───── Available records
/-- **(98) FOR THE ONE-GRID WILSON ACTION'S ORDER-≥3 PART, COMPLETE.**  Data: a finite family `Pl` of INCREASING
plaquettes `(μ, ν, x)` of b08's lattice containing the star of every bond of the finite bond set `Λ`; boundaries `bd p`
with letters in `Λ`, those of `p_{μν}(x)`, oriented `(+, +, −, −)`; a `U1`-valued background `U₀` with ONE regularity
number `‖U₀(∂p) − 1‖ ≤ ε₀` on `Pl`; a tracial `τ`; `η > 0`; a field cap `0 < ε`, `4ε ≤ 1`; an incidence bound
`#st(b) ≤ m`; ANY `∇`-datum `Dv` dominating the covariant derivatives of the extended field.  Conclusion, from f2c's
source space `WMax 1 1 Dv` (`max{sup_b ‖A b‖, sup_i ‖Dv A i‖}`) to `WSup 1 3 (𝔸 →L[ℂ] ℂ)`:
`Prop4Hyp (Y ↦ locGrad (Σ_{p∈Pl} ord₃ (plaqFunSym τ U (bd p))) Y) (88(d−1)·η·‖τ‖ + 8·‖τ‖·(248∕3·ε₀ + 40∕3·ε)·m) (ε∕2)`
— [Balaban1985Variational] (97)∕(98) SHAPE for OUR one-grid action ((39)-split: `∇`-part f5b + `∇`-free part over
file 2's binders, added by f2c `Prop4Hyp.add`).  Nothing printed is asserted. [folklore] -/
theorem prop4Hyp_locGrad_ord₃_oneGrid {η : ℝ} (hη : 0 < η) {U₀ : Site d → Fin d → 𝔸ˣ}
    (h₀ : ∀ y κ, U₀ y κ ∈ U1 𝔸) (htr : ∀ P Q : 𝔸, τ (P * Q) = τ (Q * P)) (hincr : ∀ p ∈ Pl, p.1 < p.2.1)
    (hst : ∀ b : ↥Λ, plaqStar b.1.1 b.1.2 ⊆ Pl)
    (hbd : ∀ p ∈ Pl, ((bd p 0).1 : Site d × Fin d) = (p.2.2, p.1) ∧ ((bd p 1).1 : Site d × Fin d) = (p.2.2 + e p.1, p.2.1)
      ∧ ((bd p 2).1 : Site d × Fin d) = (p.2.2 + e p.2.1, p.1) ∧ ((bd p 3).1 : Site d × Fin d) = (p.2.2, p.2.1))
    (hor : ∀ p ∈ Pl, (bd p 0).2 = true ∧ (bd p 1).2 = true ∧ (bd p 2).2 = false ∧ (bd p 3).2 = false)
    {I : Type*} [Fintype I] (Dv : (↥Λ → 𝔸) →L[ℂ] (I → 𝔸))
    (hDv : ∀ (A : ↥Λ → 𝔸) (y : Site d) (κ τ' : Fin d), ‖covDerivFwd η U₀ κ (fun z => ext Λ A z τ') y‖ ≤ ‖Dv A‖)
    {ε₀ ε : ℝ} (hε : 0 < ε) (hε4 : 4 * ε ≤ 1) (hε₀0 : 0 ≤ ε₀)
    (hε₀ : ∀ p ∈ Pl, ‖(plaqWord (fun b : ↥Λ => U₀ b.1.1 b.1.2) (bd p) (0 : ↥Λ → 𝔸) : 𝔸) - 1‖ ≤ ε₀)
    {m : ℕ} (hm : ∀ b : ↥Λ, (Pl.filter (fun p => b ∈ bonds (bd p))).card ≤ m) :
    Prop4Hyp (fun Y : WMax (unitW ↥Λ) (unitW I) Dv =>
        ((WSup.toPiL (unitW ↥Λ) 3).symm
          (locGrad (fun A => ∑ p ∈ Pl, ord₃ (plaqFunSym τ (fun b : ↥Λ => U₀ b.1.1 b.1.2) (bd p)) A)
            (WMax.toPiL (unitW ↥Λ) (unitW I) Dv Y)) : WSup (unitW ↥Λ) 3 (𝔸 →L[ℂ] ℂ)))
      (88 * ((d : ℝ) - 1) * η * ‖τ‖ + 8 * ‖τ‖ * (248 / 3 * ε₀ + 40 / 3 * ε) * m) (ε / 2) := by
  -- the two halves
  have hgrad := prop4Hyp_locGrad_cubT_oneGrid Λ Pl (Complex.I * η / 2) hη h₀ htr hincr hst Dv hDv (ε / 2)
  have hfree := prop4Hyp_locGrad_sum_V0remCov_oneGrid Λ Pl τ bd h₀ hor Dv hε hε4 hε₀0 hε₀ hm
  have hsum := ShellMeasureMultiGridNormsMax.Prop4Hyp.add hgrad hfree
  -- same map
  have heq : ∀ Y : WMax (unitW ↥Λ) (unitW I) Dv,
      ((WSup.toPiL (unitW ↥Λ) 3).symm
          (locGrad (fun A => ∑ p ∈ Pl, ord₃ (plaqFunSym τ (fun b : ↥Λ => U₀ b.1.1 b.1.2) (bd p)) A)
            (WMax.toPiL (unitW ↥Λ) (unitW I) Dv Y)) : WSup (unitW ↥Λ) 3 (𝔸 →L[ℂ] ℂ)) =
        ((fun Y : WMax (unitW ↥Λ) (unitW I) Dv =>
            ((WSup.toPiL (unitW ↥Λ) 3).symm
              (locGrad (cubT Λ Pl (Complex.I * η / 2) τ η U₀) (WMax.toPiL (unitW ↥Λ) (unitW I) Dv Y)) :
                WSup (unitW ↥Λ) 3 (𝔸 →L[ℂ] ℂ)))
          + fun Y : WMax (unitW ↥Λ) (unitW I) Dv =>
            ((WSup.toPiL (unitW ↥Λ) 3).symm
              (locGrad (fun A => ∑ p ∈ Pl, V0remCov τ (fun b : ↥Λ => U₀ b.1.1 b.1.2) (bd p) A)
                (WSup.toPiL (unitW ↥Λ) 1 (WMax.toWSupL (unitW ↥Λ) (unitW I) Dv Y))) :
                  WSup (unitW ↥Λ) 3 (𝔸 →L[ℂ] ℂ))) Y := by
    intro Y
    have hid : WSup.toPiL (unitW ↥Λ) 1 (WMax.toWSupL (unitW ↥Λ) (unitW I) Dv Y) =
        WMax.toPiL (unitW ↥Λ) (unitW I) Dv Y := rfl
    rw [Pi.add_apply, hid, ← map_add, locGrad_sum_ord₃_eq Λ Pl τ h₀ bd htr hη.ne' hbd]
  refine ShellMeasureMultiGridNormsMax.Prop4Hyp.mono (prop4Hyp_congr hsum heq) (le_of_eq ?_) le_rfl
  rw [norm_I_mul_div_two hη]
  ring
──────────
───── Available records
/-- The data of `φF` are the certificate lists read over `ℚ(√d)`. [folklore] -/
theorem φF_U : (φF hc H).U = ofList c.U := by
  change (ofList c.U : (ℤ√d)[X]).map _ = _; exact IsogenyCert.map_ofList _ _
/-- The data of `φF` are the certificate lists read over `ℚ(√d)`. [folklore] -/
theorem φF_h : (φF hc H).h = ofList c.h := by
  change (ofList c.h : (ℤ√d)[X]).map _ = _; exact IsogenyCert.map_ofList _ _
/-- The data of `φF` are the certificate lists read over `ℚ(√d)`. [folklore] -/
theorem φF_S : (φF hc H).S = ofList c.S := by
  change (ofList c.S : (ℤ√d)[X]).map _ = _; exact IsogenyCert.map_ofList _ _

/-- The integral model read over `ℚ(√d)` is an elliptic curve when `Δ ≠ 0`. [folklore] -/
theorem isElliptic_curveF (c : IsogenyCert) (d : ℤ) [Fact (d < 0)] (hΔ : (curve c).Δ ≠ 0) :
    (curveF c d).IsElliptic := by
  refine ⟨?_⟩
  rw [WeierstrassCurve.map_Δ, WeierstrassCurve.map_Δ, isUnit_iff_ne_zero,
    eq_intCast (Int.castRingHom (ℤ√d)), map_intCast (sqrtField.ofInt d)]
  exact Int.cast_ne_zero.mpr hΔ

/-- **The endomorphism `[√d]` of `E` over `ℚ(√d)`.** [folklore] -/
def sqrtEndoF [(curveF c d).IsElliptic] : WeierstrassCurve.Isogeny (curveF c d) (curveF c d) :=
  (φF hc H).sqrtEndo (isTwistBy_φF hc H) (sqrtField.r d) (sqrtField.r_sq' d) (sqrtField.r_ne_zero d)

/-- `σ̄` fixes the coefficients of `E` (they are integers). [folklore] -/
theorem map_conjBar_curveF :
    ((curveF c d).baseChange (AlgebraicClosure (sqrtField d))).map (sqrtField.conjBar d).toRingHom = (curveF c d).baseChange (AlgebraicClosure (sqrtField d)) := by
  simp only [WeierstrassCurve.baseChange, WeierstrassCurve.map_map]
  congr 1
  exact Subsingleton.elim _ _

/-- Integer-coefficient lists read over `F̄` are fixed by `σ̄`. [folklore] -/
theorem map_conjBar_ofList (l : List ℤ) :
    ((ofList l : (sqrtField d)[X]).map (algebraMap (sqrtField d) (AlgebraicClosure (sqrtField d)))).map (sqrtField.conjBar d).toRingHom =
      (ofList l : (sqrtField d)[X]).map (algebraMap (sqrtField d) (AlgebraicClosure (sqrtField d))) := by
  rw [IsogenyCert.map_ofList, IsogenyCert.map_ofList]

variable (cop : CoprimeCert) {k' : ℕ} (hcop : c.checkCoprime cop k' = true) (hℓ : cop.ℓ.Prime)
──────────
───── Available records
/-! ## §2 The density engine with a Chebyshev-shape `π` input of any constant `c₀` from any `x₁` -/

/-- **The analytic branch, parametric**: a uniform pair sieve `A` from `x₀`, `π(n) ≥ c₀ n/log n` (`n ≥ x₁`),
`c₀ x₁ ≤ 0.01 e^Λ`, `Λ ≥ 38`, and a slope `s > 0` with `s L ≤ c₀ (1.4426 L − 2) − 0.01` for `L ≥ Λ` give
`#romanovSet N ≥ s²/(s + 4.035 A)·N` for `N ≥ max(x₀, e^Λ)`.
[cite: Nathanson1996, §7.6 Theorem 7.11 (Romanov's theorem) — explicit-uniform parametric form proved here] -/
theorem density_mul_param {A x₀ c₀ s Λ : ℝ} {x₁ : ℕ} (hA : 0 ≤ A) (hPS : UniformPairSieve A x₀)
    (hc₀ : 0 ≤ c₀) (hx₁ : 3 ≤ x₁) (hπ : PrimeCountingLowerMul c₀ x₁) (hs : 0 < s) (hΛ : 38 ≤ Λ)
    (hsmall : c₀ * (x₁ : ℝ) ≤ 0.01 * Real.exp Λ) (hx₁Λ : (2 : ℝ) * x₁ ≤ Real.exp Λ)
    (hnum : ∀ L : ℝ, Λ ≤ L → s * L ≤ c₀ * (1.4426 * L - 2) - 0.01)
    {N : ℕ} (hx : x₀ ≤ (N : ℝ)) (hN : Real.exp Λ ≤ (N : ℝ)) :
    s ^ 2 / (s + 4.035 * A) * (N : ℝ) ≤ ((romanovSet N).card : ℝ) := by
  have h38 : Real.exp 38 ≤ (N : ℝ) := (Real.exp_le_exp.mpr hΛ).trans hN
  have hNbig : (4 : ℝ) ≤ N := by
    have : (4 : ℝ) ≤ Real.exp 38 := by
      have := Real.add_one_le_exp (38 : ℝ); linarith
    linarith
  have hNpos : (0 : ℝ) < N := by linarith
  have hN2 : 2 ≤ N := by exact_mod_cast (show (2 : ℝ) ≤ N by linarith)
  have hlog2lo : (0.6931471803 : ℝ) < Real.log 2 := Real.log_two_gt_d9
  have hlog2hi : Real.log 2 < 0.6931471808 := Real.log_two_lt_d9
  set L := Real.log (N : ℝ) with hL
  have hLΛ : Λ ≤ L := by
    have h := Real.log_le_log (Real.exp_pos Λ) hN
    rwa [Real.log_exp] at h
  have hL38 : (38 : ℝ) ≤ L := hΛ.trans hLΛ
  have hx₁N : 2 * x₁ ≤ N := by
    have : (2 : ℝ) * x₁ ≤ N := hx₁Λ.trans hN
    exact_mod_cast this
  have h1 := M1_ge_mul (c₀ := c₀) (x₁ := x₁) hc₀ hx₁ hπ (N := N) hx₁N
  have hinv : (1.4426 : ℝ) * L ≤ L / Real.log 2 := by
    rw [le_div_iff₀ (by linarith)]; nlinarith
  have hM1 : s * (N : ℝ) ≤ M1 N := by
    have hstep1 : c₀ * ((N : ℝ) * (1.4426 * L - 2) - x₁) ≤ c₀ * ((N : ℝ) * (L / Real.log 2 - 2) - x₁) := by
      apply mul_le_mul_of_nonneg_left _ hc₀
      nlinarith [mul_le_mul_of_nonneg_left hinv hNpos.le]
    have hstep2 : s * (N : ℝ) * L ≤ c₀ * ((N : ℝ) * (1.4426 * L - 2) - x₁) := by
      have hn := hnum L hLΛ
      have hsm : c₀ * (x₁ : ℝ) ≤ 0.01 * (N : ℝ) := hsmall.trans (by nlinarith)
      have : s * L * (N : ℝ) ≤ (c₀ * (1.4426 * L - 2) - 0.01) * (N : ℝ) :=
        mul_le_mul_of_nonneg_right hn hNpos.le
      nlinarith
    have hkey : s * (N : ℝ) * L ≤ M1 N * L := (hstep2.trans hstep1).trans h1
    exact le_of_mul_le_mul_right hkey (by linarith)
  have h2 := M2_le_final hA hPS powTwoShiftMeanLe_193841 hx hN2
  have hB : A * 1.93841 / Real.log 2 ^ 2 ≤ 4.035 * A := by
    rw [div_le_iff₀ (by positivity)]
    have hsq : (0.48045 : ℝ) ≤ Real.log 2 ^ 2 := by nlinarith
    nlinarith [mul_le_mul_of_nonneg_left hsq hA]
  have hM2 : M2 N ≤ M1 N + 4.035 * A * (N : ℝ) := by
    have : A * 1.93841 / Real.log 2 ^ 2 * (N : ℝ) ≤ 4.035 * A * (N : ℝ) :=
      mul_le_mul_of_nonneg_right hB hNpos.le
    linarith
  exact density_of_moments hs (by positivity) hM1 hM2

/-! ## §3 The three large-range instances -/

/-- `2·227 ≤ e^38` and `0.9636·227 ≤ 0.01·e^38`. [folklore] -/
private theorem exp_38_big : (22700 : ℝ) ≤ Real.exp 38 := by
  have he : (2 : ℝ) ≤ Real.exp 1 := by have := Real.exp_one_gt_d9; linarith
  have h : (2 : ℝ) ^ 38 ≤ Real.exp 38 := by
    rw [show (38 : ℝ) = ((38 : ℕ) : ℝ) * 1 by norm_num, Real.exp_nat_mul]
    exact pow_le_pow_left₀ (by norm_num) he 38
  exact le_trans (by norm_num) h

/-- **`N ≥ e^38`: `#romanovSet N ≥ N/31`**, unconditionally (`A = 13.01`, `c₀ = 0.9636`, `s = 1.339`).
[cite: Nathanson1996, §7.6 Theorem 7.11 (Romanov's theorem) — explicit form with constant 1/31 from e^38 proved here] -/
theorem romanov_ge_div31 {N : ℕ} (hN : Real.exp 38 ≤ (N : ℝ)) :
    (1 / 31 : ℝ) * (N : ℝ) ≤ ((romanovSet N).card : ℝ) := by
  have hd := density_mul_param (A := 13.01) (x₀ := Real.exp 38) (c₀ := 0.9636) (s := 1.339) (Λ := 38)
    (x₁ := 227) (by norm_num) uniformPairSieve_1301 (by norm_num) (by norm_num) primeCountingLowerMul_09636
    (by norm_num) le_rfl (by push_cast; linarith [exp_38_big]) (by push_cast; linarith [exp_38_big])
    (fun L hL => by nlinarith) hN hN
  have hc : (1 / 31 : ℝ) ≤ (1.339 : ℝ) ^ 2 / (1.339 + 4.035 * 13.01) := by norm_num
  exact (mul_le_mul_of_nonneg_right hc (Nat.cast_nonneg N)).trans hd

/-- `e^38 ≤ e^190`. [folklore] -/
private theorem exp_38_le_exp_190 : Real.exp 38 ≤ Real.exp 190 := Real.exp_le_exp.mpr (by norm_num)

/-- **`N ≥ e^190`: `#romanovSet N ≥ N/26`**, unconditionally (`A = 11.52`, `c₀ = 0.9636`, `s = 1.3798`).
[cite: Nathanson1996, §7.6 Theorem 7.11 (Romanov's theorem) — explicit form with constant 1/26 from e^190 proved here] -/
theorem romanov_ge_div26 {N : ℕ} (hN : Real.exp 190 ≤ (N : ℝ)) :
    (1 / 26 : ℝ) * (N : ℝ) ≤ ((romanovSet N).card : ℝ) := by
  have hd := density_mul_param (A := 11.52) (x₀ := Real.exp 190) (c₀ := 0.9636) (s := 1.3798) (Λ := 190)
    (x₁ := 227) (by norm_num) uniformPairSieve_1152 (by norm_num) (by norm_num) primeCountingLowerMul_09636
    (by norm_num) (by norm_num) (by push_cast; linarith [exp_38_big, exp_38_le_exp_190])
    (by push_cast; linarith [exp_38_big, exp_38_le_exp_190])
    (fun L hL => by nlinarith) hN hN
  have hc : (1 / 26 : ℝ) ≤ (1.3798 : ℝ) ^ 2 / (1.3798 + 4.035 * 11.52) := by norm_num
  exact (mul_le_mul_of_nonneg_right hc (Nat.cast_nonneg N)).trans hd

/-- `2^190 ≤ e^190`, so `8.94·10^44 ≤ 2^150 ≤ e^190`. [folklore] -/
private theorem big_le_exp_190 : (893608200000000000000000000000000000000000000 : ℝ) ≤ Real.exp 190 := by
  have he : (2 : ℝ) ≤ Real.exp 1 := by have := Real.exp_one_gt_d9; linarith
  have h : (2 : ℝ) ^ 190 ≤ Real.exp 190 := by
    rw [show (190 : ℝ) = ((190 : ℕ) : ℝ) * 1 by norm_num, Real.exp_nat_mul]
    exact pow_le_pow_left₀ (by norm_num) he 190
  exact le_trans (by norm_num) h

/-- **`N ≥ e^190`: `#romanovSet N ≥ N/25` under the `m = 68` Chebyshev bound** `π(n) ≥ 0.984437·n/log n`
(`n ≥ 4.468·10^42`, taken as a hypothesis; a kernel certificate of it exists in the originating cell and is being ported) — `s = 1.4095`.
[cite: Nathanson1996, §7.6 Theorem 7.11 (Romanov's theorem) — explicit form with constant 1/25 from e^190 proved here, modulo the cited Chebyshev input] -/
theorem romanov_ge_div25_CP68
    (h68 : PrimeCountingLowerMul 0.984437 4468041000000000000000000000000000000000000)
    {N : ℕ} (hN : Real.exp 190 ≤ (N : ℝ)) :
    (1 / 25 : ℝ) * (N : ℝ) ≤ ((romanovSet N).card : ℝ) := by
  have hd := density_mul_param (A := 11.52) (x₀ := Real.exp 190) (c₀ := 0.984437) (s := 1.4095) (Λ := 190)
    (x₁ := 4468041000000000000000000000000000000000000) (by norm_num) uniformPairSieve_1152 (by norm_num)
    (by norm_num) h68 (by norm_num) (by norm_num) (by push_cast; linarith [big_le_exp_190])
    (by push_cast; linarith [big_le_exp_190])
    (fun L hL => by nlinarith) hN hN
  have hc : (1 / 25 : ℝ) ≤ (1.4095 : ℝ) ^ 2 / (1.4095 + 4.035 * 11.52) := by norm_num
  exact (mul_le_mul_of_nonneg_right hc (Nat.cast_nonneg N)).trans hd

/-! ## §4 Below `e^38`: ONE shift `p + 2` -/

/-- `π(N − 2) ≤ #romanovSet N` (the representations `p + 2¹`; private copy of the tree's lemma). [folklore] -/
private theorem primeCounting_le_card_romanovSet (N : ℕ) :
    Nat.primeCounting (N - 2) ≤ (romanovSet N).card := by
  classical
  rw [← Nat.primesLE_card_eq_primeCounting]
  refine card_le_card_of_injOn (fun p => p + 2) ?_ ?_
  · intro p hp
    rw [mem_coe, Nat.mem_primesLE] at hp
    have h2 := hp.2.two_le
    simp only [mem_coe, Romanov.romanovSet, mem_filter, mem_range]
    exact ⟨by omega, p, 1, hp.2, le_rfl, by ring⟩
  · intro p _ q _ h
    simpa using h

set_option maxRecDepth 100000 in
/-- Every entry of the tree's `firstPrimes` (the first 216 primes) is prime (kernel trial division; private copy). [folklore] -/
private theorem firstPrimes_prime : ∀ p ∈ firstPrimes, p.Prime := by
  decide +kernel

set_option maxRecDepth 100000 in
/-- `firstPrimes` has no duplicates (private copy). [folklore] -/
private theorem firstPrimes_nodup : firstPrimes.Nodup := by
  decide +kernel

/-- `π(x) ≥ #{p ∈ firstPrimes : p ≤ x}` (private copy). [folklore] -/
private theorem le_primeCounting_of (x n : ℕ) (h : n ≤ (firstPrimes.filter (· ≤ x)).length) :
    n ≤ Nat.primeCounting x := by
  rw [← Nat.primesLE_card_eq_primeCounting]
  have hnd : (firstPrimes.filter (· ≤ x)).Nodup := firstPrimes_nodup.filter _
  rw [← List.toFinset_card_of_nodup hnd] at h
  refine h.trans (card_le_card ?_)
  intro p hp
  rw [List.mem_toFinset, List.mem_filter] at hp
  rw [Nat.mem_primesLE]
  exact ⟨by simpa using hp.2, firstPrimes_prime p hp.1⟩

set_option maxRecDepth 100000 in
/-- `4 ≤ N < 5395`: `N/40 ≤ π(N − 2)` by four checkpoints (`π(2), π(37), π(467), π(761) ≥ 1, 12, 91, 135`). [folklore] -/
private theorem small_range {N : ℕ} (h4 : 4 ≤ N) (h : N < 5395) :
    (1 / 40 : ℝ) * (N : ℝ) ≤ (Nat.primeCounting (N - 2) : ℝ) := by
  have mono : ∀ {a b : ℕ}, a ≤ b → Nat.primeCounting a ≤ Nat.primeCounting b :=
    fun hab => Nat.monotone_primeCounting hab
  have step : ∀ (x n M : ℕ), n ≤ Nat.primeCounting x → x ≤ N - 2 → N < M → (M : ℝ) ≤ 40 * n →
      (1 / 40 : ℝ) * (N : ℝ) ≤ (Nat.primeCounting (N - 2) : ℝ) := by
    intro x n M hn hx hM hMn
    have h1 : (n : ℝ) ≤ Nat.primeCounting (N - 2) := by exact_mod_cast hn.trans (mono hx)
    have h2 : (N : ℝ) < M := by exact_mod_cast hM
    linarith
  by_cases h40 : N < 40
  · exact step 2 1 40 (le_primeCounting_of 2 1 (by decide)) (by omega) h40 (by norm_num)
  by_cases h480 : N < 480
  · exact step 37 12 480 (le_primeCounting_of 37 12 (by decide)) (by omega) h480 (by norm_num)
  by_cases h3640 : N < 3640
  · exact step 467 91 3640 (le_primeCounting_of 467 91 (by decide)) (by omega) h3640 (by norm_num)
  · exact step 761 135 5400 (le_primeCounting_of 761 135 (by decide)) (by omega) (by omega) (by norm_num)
──────────
**Problem to work on**
Please filter the entries for the word "only" and copy the lines that have it.

**Solution**
  simp only [WeierstrassCurve.baseChange, WeierstrassCurve.map_map]
    simp only [mem_coe, Romanov.romanovSet, mem_filter, mem_range]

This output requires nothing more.